Saved data entries
/-! ### The Liouville theorem -/

/-- **Bang–Gui–Wang–Xie 2025, Thm 1.4 (c), at unit viscosity.** A smooth steady Navier–Stokes
flow on `ℝ³` with `ν = 1` (`IsLerayProfile 1 0 U P`, `U, P ∈ C^∞`), bounded, axially `L`-periodic
(`L > 0`), with `r u^r → 0` uniformly as `r → ∞`, is an axial constant `U ≡ c e₃`.
[cite: BangGuiWangXie2025, Thm 1.4 (c), proof §5 (§2: the Bogovskiĭ-type corrector) (source of the ARGUMENT this module implements; this declaration is the cell’s own lemma or plumbing, NOT a printed statement)] -/
theorem periodicSlab_liouville_radialDecay_one {L : ℝ} (hL : 0 < L)
    {U : EuclideanSpace ℝ (Fin 3) → EuclideanSpace ℝ (Fin 3)} {P : EuclideanSpace ℝ (Fin 3) → ℝ}
    (hprof : IsLerayProfile 1 0 U P) (hU : ContDiff ℝ (⊤ : ℕ∞) U) (hP : ContDiff ℝ (⊤ : ℕ∞) P)
    (hbd : ∃ M : ℝ, ∀ x, ‖U x‖ ≤ M) (hper : IsAxiallyPeriodic L U)
    (hdecay : ∀ ε : ℝ, 0 < ε → ∃ R : ℝ, ∀ x, R ≤ cylRadius x →
      |cylRadius x * radialVelocity U x| ≤ ε) :
    ∃ c : ℝ, U = fun _ => c • eZ := by
  obtain ⟨M, hM⟩ := hbd
  have hst : IsSteadyClassicalNS 1 0 U P := isSteadyClassicalNS_of_isLerayProfile hprof hU hP
  have hPper : IsAxiallyPeriodic L P := steady_pressure_periodic hL hst hM hper
  obtain ⟨K₁, K₂, K₃, -, -, -, hK⟩ := steady_derivative_bounds one_pos hst hM
  have hK₁ : ∀ x, ‖fderiv ℝ U x‖ ≤ K₁ := fun x => (hK x).1
  have hK₃ : ∀ x, ‖fderiv ℝ P x‖ ≤ K₃ := fun x => by
    have e : ‖fderiv ℝ P x‖ = ‖gradient P x‖ := by
      rw [gradient]; exact ((InnerProductSpace.toDual ℝ (EuclideanSpace ℝ (Fin 3))).symm.norm_map _).symm
    rw [e]; exact (hK x).2.2
  have hU1 : ContDiff ℝ 1 U := contDiff_infty.1 hU 1
  have hUd : Differentiable ℝ U := hU1.differentiable one_ne_zero
  have hdecay' : ∀ ε : ℝ, 0 < ε → ∃ R : ℝ, ∀ x, R ≤ cylRadius x → |⟪horizPart x, U x⟫| ≤ ε := by
    intro ε hε
    obtain ⟨R, hR⟩ := hdecay ε hε
    refine ⟨R, fun x hx => ?_⟩
    have e : ⟪horizPart x, U x⟫ = cylRadius x * radialVelocity U x := by
      rw [radialVelocity, horizPart_eq_cylRadius_smul_eR, real_inner_smul_left, real_inner_comm]
    rw [e]; exact hR x hx
  -- the period energies
  set F : EuclideanSpace ℝ (Fin 3) → ℝ := fun x => frobeniusNormSq (fderiv ℝ U x) with hF
  set E : ℝ → ℝ := fun r => ∫ x in zSlab L 0 ∩ {x | cylRadius x < r}, F x with hE
  have hFc : Continuous F := continuous_frobeniusNormSq_fderiv hU1 one_ne_zero
  have hF0 : ∀ x, 0 ≤ F x := fun x => frobeniusNormSq_nonneg _
  set b := EuclideanSpace.basisFun (Fin 3) ℝ with hb
  have hFB' : ∀ x, F x ≤ 3 * K₁ ^ 2 := fun x => by
    show frobeniusNormSq (fderiv ℝ U x) ≤ 3 * K₁ ^ 2
    rw [frobeniusNormSq_eq_sum b]
    calc ∑ i, ‖fderiv ℝ U x (b i)‖ ^ 2 ≤ ∑ _i : Fin 3, K₁ ^ 2 := Finset.sum_le_sum fun i _ => by
          have h1 : ‖fderiv ℝ U x (b i)‖ ≤ K₁ := by
            calc ‖fderiv ℝ U x (b i)‖ ≤ ‖fderiv ℝ U x‖ * ‖b i‖ := ContinuousLinearMap.le_opNorm _ _
              _ ≤ K₁ := by rw [b.orthonormal.1 i, mul_one]; exact hK₁ x
          exact pow_le_pow_left₀ (norm_nonneg _) h1 2
      _ = 3 * K₁ ^ 2 := by simp
  have hFB : ∀ x, ‖F x‖ ≤ 3 * K₁ ^ 2 := fun x => by
    rw [Real.norm_of_nonneg (hF0 x)]; exact hFB' x
  obtain ⟨a, c, K, ha, hc, hK0, hineq⟩ := decay_energy_dyadic_estimate hL hprof hU hP hper hPper hM
    hK₁ hFB' hK₃ hdecay' E (fun r => rfl)
  have hFper : IsAxiallyPeriodic L F := fun x => by
    simp only [hF, isAxiallyPeriodic_fderiv hper x]
  have hEint : ∀ r, 0 < r → IntegrableOn F (zSlab L 0 ∩ {x | cylRadius x < r}) volume :=
    fun r hr => integrableOn_zSlab_inter_cyl_of_bound hL hr hFc hFB
  have hmono : ∀ r s, 1 ≤ r → r ≤ s → E r ≤ E s := fun r s hr hrs =>
    setIntegral_mono_set (hEint s (by linarith)) (Eventually.of_forall fun x => hF0 x)
      (Eventually.of_forall fun x hx => ⟨hx.1, lt_of_lt_of_le hx.2 hrs⟩)
  have hE0 : ∀ r, 1 ≤ r → 0 ≤ E r := fun r _ =>
    setIntegral_nonneg ((measurableSet_zSlab L 0).inter
      (isOpen_lt continuous_cylRadius continuous_const).measurableSet) fun x _ => hF0 x
  have hEA : ∀ r, 1 ≤ r → E r ≤ 3 * K₁ ^ 2 * (8 * L) * r ^ 2 := by
    intro r hr
    have hr0 : 0 < r := by linarith
    have hvol := volume_zSlab_inter_cyl_le hL hr0
    have hfin : volume (zSlab L 0 ∩ {x | cylRadius x < r}) ≠ ⊤ :=
      (lt_of_le_of_lt hvol ENNReal.ofReal_lt_top).ne
    have hmeas : MeasurableSet (zSlab L 0 ∩ {x : EuclideanSpace ℝ (Fin 3) | cylRadius x < r}) :=
      (measurableSet_zSlab L 0).inter (isOpen_lt continuous_cylRadius continuous_const).measurableSet
    calc E r ≤ ∫ x in zSlab L 0 ∩ {x | cylRadius x < r}, (3 * K₁ ^ 2 : ℝ) := by
          refine setIntegral_mono_on (hEint r hr0) ?_ hmeas fun x _ => ?_
          · exact integrableOn_const hfin
          · exact hFB' x
      _ = (volume (zSlab L 0 ∩ {x | cylRadius x < r})).toReal * (3 * K₁ ^ 2) := by
          rw [setIntegral_const, smul_eq_mul, measureReal_def]
      _ ≤ (8 * L * r ^ 2) * (3 * K₁ ^ 2) :=
          mul_le_mul_of_nonneg_right (ENNReal.toReal_le_of_le_ofReal (by positivity) hvol)
            (by positivity)
      _ = 3 * K₁ ^ 2 * (8 * L) * r ^ 2 := by ring
  -- the `o(1)` Saint-Venant lemma
  have hEzero : ∀ r, 1 ≤ r → E r = 0 := by
    refine saintVenant_dyadic_eventually (γ := 0) le_rfl ha hc hmono hE0 hEA fun ε hε => ?_
    obtain ⟨R, hR1, hR⟩ := hineq (min ε 1 / (K + 1)) (by positivity)
      ((div_le_one (by positivity)).2 ((min_le_right _ _).trans (by linarith)))
    refine ⟨R, hR1, fun r hr lam hlam => ?_⟩
    have h1 := hR r hr lam hlam
    have h2 : K * (min ε 1 / (K + 1)) ≤ ε := by
      rw [mul_div_assoc']
      rw [div_le_iff₀ (by positivity)]
      nlinarith [min_le_left ε 1, min_le_right ε 1, hK0, hε]
    have hr0 : 0 < r := by linarith
    rw [zero_mul, zero_div]
    linarith
  -- `DU ≡ 0`, `U` constant, and the constant is axial by the decay
  have hFzero : ∀ x, F x = 0 :=
    eq_zero_of_setIntegral_zSlab_eq_zero hL hFc hF0 hFper hFB hEzero
  have hDU : ∀ x, fderiv ℝ U x = 0 := fun x => HelicalSlab.eq_zero_of_frobeniusNormSq_eq_zero (hFzero x)
  have hconst : ∀ x, U x = U 0 := fun x => is_const_of_fderiv_eq_zero hUd hDU x 0
  set C₀ : EuclideanSpace ℝ (Fin 3) := U 0 with hC₀
  have hcoord : ∀ (i : Fin 3) (e : EuclideanSpace ℝ (Fin 3)), (∀ s : ℝ, 0 < s → cylRadius (s • e) = s) →
      (∀ s : ℝ, ⟪horizPart (s • e), C₀⟫ = s * C₀ i) → C₀ i = 0 := by
    intro i e hcyl hinner
    by_contra hne
    have hpos : 0 < |C₀ i| := abs_pos.2 hne
    obtain ⟨R, hR⟩ := hdecay' (|C₀ i| / 2) (by positivity)
    set t : ℝ := max R 1 with ht
    have ht1 : 1 ≤ t := le_max_right _ _
    have ht0 : 0 < t := lt_of_lt_of_le one_pos ht1
    have h1 := hR (t • e) (by rw [hcyl t ht0]; exact le_max_left _ _)
    rw [hconst, hinner t, abs_mul, abs_of_pos ht0] at h1
    nlinarith
  have hc0 : C₀ 0 = 0 := by
    refine hcoord 0 (EuclideanSpace.single 0 1) (fun s hs => ?_) (fun s => ?_)
    · rw [cylRadius_smul_single_zero, abs_of_pos hs]
    · rw [inner_horizPart_left]; simp
  have hc1 : C₀ 1 = 0 := by
    refine hcoord 1 (EuclideanSpace.single 1 1) (fun s hs => ?_) (fun s => ?_)
    · have : cylRadius (s • EuclideanSpace.single 1 (1 : ℝ) : EuclideanSpace ℝ (Fin 3)) = |s| := by
        rw [cylRadius, ← Real.sqrt_sq_eq_abs]
        congr 1
        simp
      rw [this, abs_of_pos hs]
    · rw [inner_horizPart_left]; simp
  refine ⟨C₀ 2, funext fun x => ?_⟩
  rw [hconst x]
  ext i
  fin_cases i
  · simp [eZ, hc0]
  · simp [eZ, hc1]
  · simp [eZ]

/-- **The Liouville theorem for bounded periodic steady flows with decaying radial velocity
(Bang–Gui–Wang–Xie 2025, Thm 1.4 (c)), any viscosity `ν > 0`.** For `ν > 0` and `L > 0`, a
smooth steady solution `(U, P)` of the unforced Navier–Stokes system on `ℝ³`
(`IsLerayProfile ν 0 U P`, `U, P ∈ C^∞`) with `U` bounded, axially `L`-periodic, and
`r u^r → 0` uniformly as `r → ∞` (`∀ ε > 0 ∃ R, |ρ(x) u_r(x)| ≤ ε` for `ρ(x) ≥ R`) is an axial
constant `U ≡ c e₃`.
[cite: BangGuiWangXie2025, Thm 1.4 (c), proof §5 (§2: the Bogovskiĭ-type corrector) (source of the ARGUMENT this module implements; this declaration is the cell’s own lemma or plumbing, NOT a printed statement)] -/
theorem periodicSlab_liouville_radialDecay {ν L : ℝ} (hν : 0 < ν) (hL : 0 < L)
    {U : EuclideanSpace ℝ (Fin 3) → EuclideanSpace ℝ (Fin 3)} {P : EuclideanSpace ℝ (Fin 3) → ℝ}
    (hprof : IsLerayProfile ν 0 U P) (hU : ContDiff ℝ (⊤ : ℕ∞) U) (hP : ContDiff ℝ (⊤ : ℕ∞) P)
    (hbd : ∃ M : ℝ, ∀ x, ‖U x‖ ≤ M) (hper : IsAxiallyPeriodic L U)
    (hdecay : ∀ ε : ℝ, 0 < ε → ∃ R : ℝ, ∀ x, R ≤ cylRadius x →
      |cylRadius x * radialVelocity U x| ≤ ε) :
    ∃ c : ℝ, U = fun _ => c • eZ := by
  obtain ⟨M, hM⟩ := hbd
  set V : EuclideanSpace ℝ (Fin 3) → EuclideanSpace ℝ (Fin 3) := fun x => ν⁻¹ • U x with hV
  set Q : EuclideanSpace ℝ (Fin 3) → ℝ := fun x => ν⁻¹ ^ 2 • P x with hQ
  have hprof1 : IsLerayProfile 1 0 V Q := hprof.inv_smul_viscosity hν.ne'
  have hVs : ContDiff ℝ (⊤ : ℕ∞) V := hU.const_smul ν⁻¹
  have hQs : ContDiff ℝ (⊤ : ℕ∞) Q := hP.const_smul (ν⁻¹ ^ 2)
  have hVbd : ∃ M' : ℝ, ∀ x, ‖V x‖ ≤ M' := ⟨|ν⁻¹| * M, fun x => by
    show ‖ν⁻¹ • U x‖ ≤ |ν⁻¹| * M
    rw [norm_smul, Real.norm_eq_abs]
    exact mul_le_mul_of_nonneg_left (hM x) (abs_nonneg _)⟩
  have hVper : IsAxiallyPeriodic L V := fun x => by
    show ν⁻¹ • U (x + L • EuclideanSpace.single 2 (1 : ℝ)) = ν⁻¹ • U x
    rw [hper x]
  have hVdec : ∀ ε : ℝ, 0 < ε → ∃ R : ℝ, ∀ x, R ≤ cylRadius x →
      |cylRadius x * radialVelocity V x| ≤ ε := by
    intro ε hε
    obtain ⟨R, hR⟩ := hdecay (ν * ε) (by positivity)
    refine ⟨R, fun x hx => ?_⟩
    have h1 := hR x hx
    have e : cylRadius x * radialVelocity V x = ν⁻¹ * (cylRadius x * radialVelocity U x) := by
      simp only [radialVelocity, hV, real_inner_smul_left]; ring
    rw [e, abs_mul, abs_of_pos (inv_pos.2 hν)]
    rw [inv_mul_le_iff₀ hν]
    exact h1
  obtain ⟨c, hc⟩ := periodicSlab_liouville_radialDecay_one hL hprof1 hVs hQs hVbd hVper hVdec
  refine ⟨ν * c, funext fun x => ?_⟩
  have hx : ν⁻¹ • U x = c • eZ := congrFun hc x
  have := congrArg (fun v => ν • v) hx
  simpa [smul_smul, mul_inv_cancel₀ hν.ne'] using this

end Literature.Analysis.SteadySlabLiouville.PeriodicSlab

end Part4

/-! ## Part 5 — the EXACT discharge -/

namespace Literature.Analysis.FluidPDE

/-- **The named fact `BangGuiWangXie2025_periodicSlab_liouville` HOLDS** (`PeriodicSlabSteadyLiouville.lean`; Bang–Gui–Wang–Xie
2025, Thm 1.4: bounded smooth steady Navier–Stokes flows on `ℝ³`, axially `L`-periodic; (a) `u^θ` independent of `θ` ∨ (b) `u^r`
independent of `θ` ∨ (c) `r u^r → 0` ⇒ `U ≡ c e₃`; (d) `sup ‖U‖ < 2πν/L` ⇒ constant).  Literature-side twin of
`Summit.NavierStokesRegularity.NavierStokesRegularity.Theorems.ScenarioCensus.bangGuiWangXie2025_periodicSlab_liouville_holds`
(`ScenarioCensusSteadyS7.lean`, same proof): cases (a) `SteadySlabLiouville.PeriodicSlab.periodicSlab_liouville_swirlAxisymmetric`,
(b) `…periodicSlab_liouville_radialAxisymmetric` (both `SteadyPeriodicSlabLiouvilleSymmetricCases.lean`), (c)
`…periodicSlab_liouville_radialDecay` (this file), (d) `…periodicSlab_liouville_small` (`SteadyHelicalLiouvilleHolds.lean`).
[cite: BangGuiWangXie2025, Thm 1.4 (periodic slab, cases (a)–(d); arXiv:2205.13259 §1 p.4, proof §5)] -/
theorem BangGuiWangXie2025_periodicSlab_liouville_holds : BangGuiWangXie2025_periodicSlab_liouville := by
  intro ν hν L hL U P hUP hU hP hbdd hper
  refine ⟨fun hcase => ?_,
    fun hsmall => SteadySlabLiouville.PeriodicSlab.periodicSlab_liouville_small hν hL hUP hU hP hsmall hper⟩
  rcases hcase with hsw | hrad | hdec
  · exact SteadySlabLiouville.PeriodicSlab.periodicSlab_liouville_swirlAxisymmetric hν hL hUP hU hP hbdd hper hsw
  · exact SteadySlabLiouville.PeriodicSlab.periodicSlab_liouville_radialAxisymmetric hν hL hUP hU hP hbdd hper hrad
  · exact SteadySlabLiouville.PeriodicSlab.periodicSlab_liouville_radialDecay hν hL hUP hU hP hbdd hper hdec

end Literature.Analysis.FluidPDE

TRY IT. Write out the records above exactly, from the opening line to the line with "have hst : IsSteadyClassicalNS", including both, with nothing added.

EXERCISE RESULT.
/-! ### The Liouville theorem -/

/-- **Bang–Gui–Wang–Xie 2025, Thm 1.4 (c), at unit viscosity.** A smooth steady Navier–Stokes
flow on `ℝ³` with `ν = 1` (`IsLerayProfile 1 0 U P`, `U, P ∈ C^∞`), bounded, axially `L`-periodic
(`L > 0`), with `r u^r → 0` uniformly as `r → ∞`, is an axial constant `U ≡ c e₃`.
[cite: BangGuiWangXie2025, Thm 1.4 (c), proof §5 (§2: the Bogovskiĭ-type corrector) (source of the ARGUMENT this module implements; this declaration is the cell’s own lemma or plumbing, NOT a printed statement)] -/
theorem periodicSlab_liouville_radialDecay_one {L : ℝ} (hL : 0 < L)
    {U : EuclideanSpace ℝ (Fin 3) → EuclideanSpace ℝ (Fin 3)} {P : EuclideanSpace ℝ (Fin 3) → ℝ}
    (hprof : IsLerayProfile 1 0 U P) (hU : ContDiff ℝ (⊤ : ℕ∞) U) (hP : ContDiff ℝ (⊤ : ℕ∞) P)
    (hbd : ∃ M : ℝ, ∀ x, ‖U x‖ ≤ M) (hper : IsAxiallyPeriodic L U)
    (hdecay : ∀ ε : ℝ, 0 < ε → ∃ R : ℝ, ∀ x, R ≤ cylRadius x →
      |cylRadius x * radialVelocity U x| ≤ ε) :
    ∃ c : ℝ, U = fun _ => c • eZ := by
  obtain ⟨M, hM⟩ := hbd
  have hst : IsSteadyClassicalNS 1 0 U P := isSteadyClassicalNS_of_isLerayProfile hprof hU hP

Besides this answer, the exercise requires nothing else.